_TASK DESCRIPTION_
Print, exactly as they stand, the lines from the start of the listing to the line containing "theorem measureReal_discrepancy_ge_le (h", inclusive.
===============
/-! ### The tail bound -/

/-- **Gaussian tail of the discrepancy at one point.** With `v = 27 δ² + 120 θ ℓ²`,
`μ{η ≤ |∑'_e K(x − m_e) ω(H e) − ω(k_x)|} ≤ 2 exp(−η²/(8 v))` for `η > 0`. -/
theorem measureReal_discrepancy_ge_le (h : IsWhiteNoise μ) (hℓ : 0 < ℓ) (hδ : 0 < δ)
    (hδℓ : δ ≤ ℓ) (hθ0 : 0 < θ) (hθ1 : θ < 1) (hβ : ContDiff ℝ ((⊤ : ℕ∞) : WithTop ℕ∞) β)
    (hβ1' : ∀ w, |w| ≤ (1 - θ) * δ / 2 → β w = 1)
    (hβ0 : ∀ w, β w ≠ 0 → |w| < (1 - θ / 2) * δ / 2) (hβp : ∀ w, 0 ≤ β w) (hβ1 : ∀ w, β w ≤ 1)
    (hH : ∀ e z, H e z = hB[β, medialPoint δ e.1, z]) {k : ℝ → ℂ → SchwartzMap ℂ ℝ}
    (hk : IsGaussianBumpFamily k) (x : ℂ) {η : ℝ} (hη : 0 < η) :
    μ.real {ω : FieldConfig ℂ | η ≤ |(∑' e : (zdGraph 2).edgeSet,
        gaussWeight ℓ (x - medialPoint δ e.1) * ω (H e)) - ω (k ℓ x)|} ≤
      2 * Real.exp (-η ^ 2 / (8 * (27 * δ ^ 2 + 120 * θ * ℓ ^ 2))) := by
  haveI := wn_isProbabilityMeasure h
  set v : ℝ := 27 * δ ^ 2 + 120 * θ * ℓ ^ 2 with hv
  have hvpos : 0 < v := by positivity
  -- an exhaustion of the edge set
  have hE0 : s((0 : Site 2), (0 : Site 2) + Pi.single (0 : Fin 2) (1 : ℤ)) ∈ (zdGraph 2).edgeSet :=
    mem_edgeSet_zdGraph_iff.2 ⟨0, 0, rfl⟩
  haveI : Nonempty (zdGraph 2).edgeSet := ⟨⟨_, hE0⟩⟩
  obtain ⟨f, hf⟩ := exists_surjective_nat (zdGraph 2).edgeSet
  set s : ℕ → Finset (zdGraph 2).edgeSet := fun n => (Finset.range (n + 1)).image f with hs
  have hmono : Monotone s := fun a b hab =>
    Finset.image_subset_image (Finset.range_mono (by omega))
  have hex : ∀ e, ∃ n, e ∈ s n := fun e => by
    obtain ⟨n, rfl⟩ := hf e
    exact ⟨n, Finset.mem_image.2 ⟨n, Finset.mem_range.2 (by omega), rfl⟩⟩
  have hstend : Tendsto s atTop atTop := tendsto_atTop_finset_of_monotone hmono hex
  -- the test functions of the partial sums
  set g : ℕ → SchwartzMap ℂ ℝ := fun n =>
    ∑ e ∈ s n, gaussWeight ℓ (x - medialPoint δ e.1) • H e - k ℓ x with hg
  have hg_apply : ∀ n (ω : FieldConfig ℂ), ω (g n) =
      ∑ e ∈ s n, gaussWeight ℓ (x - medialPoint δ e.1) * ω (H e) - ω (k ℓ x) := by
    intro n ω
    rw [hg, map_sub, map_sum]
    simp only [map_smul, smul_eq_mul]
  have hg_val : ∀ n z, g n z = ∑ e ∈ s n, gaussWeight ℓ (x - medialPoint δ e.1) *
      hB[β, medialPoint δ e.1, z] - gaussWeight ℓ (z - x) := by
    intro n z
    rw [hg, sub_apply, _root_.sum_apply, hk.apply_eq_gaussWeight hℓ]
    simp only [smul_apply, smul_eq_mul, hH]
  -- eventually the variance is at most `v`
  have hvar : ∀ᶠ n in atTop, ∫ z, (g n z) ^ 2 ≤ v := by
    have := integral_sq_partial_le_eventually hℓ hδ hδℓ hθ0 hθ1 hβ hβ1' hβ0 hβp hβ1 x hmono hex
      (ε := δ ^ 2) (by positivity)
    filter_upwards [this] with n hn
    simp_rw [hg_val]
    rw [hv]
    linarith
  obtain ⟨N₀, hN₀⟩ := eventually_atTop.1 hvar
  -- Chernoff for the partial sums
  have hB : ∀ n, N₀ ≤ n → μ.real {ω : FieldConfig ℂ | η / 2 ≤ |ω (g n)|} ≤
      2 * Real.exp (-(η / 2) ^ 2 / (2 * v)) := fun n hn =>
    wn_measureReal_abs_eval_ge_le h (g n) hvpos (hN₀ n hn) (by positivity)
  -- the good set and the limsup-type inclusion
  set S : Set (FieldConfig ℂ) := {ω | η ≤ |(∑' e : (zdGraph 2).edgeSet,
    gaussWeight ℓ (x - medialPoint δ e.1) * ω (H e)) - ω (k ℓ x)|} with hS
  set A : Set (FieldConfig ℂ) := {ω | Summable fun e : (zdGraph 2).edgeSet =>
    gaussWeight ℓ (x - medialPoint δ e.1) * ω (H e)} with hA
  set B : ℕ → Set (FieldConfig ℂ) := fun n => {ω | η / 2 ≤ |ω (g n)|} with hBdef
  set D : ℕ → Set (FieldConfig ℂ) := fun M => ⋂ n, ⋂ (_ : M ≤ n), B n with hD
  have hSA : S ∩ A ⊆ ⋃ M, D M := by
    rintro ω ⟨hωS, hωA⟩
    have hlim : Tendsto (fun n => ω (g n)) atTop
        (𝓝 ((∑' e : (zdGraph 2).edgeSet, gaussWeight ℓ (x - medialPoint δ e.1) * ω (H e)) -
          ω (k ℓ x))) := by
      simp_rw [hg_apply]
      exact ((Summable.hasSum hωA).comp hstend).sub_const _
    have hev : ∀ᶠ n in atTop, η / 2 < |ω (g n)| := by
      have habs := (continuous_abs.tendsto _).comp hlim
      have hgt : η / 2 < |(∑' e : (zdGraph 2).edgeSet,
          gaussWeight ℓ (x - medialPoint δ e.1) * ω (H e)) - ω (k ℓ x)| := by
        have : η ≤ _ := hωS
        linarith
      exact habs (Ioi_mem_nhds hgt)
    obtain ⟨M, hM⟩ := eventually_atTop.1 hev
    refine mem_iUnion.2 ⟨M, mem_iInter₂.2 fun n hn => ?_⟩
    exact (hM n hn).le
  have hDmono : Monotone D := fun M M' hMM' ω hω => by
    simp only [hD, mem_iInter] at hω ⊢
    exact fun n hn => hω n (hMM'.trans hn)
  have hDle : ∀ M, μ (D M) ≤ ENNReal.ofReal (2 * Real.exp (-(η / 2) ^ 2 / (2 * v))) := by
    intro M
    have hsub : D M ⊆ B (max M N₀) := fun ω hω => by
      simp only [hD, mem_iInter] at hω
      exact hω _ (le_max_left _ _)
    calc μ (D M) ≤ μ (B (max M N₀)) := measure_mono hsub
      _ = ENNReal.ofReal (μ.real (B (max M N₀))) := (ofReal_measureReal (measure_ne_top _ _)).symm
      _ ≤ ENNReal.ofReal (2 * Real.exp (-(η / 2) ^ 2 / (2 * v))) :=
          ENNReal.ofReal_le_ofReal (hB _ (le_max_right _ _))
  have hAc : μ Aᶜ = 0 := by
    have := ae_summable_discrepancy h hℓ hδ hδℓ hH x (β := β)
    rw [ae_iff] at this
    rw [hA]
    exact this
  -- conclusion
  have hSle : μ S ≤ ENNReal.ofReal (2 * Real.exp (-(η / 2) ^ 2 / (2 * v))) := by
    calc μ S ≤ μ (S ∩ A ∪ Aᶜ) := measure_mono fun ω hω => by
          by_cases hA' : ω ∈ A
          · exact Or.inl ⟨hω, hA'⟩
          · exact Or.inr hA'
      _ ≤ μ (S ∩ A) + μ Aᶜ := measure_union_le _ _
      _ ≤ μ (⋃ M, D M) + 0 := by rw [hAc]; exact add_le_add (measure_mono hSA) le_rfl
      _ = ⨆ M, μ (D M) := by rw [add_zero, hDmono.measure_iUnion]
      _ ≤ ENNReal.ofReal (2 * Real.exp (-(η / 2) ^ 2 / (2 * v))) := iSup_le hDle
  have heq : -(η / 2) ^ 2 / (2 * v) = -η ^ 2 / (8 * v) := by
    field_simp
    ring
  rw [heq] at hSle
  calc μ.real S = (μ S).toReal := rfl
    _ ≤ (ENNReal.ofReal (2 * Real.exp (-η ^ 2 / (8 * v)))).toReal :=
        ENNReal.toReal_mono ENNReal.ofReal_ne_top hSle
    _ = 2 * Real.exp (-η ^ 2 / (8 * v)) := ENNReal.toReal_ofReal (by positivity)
===============
_OUTPUT OF THE TASK_
/-! ### The tail bound -/

/-- **Gaussian tail of the discrepancy at one point.** With `v = 27 δ² + 120 θ ℓ²`,
`μ{η ≤ |∑'_e K(x − m_e) ω(H e) − ω(k_x)|} ≤ 2 exp(−η²/(8 v))` for `η > 0`. -/
theorem measureReal_discrepancy_ge_le (h : IsWhiteNoise μ) (hℓ : 0 < ℓ) (hδ : 0 < δ)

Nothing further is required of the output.